Brief – Please transcribe exactly, and only, the lines of the data below between the line holding "[OURS · kernel-checked" and the line holding "PF_CM is KNOWN", inclusive.

....

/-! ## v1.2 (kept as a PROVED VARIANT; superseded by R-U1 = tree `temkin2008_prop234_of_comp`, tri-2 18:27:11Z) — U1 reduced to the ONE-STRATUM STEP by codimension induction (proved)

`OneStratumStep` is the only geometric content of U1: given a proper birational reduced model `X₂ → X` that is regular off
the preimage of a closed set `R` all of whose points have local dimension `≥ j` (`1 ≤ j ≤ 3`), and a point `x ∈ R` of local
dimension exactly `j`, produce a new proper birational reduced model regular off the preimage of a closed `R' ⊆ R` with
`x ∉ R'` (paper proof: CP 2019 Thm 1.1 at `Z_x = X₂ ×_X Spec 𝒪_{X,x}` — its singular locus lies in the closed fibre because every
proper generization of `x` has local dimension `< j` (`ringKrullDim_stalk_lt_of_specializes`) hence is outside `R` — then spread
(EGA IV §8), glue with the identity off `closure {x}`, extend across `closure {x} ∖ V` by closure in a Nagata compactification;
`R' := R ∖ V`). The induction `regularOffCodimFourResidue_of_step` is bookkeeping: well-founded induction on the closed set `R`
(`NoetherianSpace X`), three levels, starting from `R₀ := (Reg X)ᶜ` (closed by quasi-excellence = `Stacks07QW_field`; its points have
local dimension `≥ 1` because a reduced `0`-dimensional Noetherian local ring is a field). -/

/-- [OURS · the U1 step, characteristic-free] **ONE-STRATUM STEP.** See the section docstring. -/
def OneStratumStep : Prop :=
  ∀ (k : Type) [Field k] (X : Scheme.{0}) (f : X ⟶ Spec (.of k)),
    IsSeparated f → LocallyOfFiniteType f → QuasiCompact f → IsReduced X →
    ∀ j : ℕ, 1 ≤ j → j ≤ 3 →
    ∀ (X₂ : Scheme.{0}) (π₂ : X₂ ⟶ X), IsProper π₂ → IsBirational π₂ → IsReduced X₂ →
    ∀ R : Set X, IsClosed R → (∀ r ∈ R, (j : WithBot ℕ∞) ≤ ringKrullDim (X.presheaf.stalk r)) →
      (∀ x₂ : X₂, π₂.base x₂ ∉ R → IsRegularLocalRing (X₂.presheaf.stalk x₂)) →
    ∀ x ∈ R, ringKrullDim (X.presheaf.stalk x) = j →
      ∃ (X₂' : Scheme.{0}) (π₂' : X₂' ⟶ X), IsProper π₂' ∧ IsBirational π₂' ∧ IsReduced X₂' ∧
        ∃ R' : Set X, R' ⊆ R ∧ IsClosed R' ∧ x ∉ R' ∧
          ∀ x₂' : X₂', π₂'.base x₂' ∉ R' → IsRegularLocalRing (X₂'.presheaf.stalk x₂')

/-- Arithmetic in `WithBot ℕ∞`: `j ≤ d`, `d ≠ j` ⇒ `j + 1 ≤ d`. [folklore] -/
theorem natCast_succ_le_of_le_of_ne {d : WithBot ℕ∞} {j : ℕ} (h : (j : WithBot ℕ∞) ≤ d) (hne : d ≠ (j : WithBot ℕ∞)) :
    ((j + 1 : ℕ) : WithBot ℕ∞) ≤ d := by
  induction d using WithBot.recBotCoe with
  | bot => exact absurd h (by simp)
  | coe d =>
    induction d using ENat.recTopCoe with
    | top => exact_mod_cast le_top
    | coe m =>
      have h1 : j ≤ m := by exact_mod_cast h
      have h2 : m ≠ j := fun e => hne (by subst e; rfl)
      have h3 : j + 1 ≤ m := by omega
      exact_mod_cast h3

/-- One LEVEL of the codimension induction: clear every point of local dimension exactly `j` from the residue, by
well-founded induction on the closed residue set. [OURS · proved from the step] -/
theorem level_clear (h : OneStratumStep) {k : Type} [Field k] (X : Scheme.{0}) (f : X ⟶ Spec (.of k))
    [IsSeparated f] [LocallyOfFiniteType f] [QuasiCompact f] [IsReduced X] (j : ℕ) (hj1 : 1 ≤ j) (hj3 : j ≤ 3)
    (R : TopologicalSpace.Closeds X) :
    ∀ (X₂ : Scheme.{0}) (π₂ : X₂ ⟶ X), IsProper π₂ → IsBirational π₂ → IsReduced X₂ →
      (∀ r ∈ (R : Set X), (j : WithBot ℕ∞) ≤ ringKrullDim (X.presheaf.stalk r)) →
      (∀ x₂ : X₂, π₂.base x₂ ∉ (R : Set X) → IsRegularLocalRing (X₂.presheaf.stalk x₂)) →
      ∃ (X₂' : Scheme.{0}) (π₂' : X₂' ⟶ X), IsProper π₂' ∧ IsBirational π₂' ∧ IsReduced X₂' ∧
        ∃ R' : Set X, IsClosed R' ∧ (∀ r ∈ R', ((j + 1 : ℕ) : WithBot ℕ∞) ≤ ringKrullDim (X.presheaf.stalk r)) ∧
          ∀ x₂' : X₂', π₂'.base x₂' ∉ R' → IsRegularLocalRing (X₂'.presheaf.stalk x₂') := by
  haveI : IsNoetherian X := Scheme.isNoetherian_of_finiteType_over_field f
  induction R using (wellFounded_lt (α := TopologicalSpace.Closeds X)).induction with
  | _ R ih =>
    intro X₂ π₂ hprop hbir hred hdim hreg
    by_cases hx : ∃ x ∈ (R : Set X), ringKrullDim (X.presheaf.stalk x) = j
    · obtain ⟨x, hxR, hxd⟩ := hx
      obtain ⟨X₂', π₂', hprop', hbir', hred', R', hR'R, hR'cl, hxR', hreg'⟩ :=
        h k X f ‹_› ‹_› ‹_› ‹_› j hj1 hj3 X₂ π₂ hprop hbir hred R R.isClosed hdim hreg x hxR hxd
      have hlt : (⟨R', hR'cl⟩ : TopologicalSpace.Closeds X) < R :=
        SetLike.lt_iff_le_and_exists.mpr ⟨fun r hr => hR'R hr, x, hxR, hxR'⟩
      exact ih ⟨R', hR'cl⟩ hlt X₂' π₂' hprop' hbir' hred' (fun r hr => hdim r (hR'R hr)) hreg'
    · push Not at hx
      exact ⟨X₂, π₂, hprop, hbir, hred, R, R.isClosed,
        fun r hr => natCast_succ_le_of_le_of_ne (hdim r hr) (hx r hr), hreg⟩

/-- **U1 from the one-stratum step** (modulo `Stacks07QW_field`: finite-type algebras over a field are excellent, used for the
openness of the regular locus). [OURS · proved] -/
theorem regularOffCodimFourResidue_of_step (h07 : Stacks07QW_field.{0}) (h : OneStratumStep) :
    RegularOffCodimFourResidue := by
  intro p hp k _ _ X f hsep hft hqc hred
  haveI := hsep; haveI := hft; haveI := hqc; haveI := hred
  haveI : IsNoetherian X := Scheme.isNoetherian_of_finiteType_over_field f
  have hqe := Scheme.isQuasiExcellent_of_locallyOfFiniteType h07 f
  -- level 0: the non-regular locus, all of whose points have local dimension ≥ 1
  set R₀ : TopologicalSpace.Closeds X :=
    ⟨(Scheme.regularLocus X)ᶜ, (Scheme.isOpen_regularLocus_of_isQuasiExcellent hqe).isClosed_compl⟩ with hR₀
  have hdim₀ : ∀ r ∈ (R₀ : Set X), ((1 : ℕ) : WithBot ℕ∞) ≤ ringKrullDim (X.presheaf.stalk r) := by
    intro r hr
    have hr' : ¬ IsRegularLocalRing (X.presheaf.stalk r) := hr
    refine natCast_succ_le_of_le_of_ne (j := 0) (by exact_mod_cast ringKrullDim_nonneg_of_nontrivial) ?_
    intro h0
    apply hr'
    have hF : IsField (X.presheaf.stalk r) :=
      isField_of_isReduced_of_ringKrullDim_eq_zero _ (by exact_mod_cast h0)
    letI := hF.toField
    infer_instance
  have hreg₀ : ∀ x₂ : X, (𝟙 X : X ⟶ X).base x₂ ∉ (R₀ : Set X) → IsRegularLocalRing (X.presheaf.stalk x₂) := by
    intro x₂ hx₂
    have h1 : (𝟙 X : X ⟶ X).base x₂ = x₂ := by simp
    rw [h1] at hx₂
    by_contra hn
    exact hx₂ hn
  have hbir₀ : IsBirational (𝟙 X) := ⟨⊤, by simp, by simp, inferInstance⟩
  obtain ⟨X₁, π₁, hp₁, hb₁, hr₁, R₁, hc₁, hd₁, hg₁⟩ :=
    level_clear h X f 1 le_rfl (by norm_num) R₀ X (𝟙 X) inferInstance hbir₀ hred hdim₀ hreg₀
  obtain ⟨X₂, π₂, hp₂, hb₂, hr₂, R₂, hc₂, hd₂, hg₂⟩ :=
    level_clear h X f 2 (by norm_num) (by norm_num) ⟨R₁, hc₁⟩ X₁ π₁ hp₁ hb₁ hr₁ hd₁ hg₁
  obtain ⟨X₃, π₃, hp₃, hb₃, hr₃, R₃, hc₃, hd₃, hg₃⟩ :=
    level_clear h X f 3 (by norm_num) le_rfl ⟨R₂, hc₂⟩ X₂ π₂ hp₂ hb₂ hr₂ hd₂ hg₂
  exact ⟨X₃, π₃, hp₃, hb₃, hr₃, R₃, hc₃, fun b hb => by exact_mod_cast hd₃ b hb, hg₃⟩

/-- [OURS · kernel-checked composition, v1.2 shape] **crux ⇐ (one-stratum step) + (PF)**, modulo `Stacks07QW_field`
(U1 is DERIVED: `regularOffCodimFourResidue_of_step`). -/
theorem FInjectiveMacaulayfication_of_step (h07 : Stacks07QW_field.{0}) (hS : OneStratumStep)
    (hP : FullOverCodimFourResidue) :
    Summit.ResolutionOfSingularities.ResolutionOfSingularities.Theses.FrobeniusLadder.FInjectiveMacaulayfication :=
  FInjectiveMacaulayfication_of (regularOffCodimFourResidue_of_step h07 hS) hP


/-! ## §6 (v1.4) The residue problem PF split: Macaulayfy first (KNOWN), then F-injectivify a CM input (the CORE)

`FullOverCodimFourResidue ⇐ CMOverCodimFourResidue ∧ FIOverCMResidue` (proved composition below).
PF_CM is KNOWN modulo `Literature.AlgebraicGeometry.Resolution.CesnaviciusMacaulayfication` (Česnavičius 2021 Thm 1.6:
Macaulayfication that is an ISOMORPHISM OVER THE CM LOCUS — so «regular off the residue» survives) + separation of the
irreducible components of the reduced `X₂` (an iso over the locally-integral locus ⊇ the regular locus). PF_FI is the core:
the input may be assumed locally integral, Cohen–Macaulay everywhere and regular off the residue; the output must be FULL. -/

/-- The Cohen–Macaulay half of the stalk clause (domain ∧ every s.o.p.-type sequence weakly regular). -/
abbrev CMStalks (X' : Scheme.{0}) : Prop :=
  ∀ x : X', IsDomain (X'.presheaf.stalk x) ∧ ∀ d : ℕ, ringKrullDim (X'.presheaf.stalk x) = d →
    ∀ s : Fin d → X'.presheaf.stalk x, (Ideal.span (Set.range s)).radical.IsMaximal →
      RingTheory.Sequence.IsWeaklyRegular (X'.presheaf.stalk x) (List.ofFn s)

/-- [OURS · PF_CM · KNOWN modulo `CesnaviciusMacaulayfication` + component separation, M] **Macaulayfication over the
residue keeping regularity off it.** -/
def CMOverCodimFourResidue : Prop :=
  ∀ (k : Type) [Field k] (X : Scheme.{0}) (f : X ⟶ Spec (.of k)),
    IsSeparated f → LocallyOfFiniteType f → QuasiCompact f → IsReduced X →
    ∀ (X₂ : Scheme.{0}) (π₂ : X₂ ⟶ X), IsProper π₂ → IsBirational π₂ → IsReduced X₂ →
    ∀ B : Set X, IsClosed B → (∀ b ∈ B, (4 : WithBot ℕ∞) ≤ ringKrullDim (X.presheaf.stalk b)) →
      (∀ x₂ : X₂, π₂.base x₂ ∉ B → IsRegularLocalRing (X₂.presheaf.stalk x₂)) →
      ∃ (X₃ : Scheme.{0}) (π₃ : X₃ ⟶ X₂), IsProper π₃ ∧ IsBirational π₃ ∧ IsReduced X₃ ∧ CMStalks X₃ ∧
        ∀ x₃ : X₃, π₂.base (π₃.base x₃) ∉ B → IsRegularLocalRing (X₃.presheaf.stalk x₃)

....

Task response –
/-- [OURS · kernel-checked composition, v1.2 shape] **crux ⇐ (one-stratum step) + (PF)**, modulo `Stacks07QW_field`
(U1 is DERIVED: `regularOffCodimFourResidue_of_step`). -/
theorem FInjectiveMacaulayfication_of_step (h07 : Stacks07QW_field.{0}) (hS : OneStratumStep)
    (hP : FullOverCodimFourResidue) :
    Summit.ResolutionOfSingularities.ResolutionOfSingularities.Theses.FrobeniusLadder.FInjectiveMacaulayfication :=
  FInjectiveMacaulayfication_of (regularOffCodimFourResidue_of_step h07 hS) hP


/-! ## §6 (v1.4) The residue problem PF split: Macaulayfy first (KNOWN), then F-injectivify a CM input (the CORE)

`FullOverCodimFourResidue ⇐ CMOverCodimFourResidue ∧ FIOverCMResidue` (proved composition below).
PF_CM is KNOWN modulo `Literature.AlgebraicGeometry.Resolution.CesnaviciusMacaulayfication` (Česnavičius 2021 Thm 1.6:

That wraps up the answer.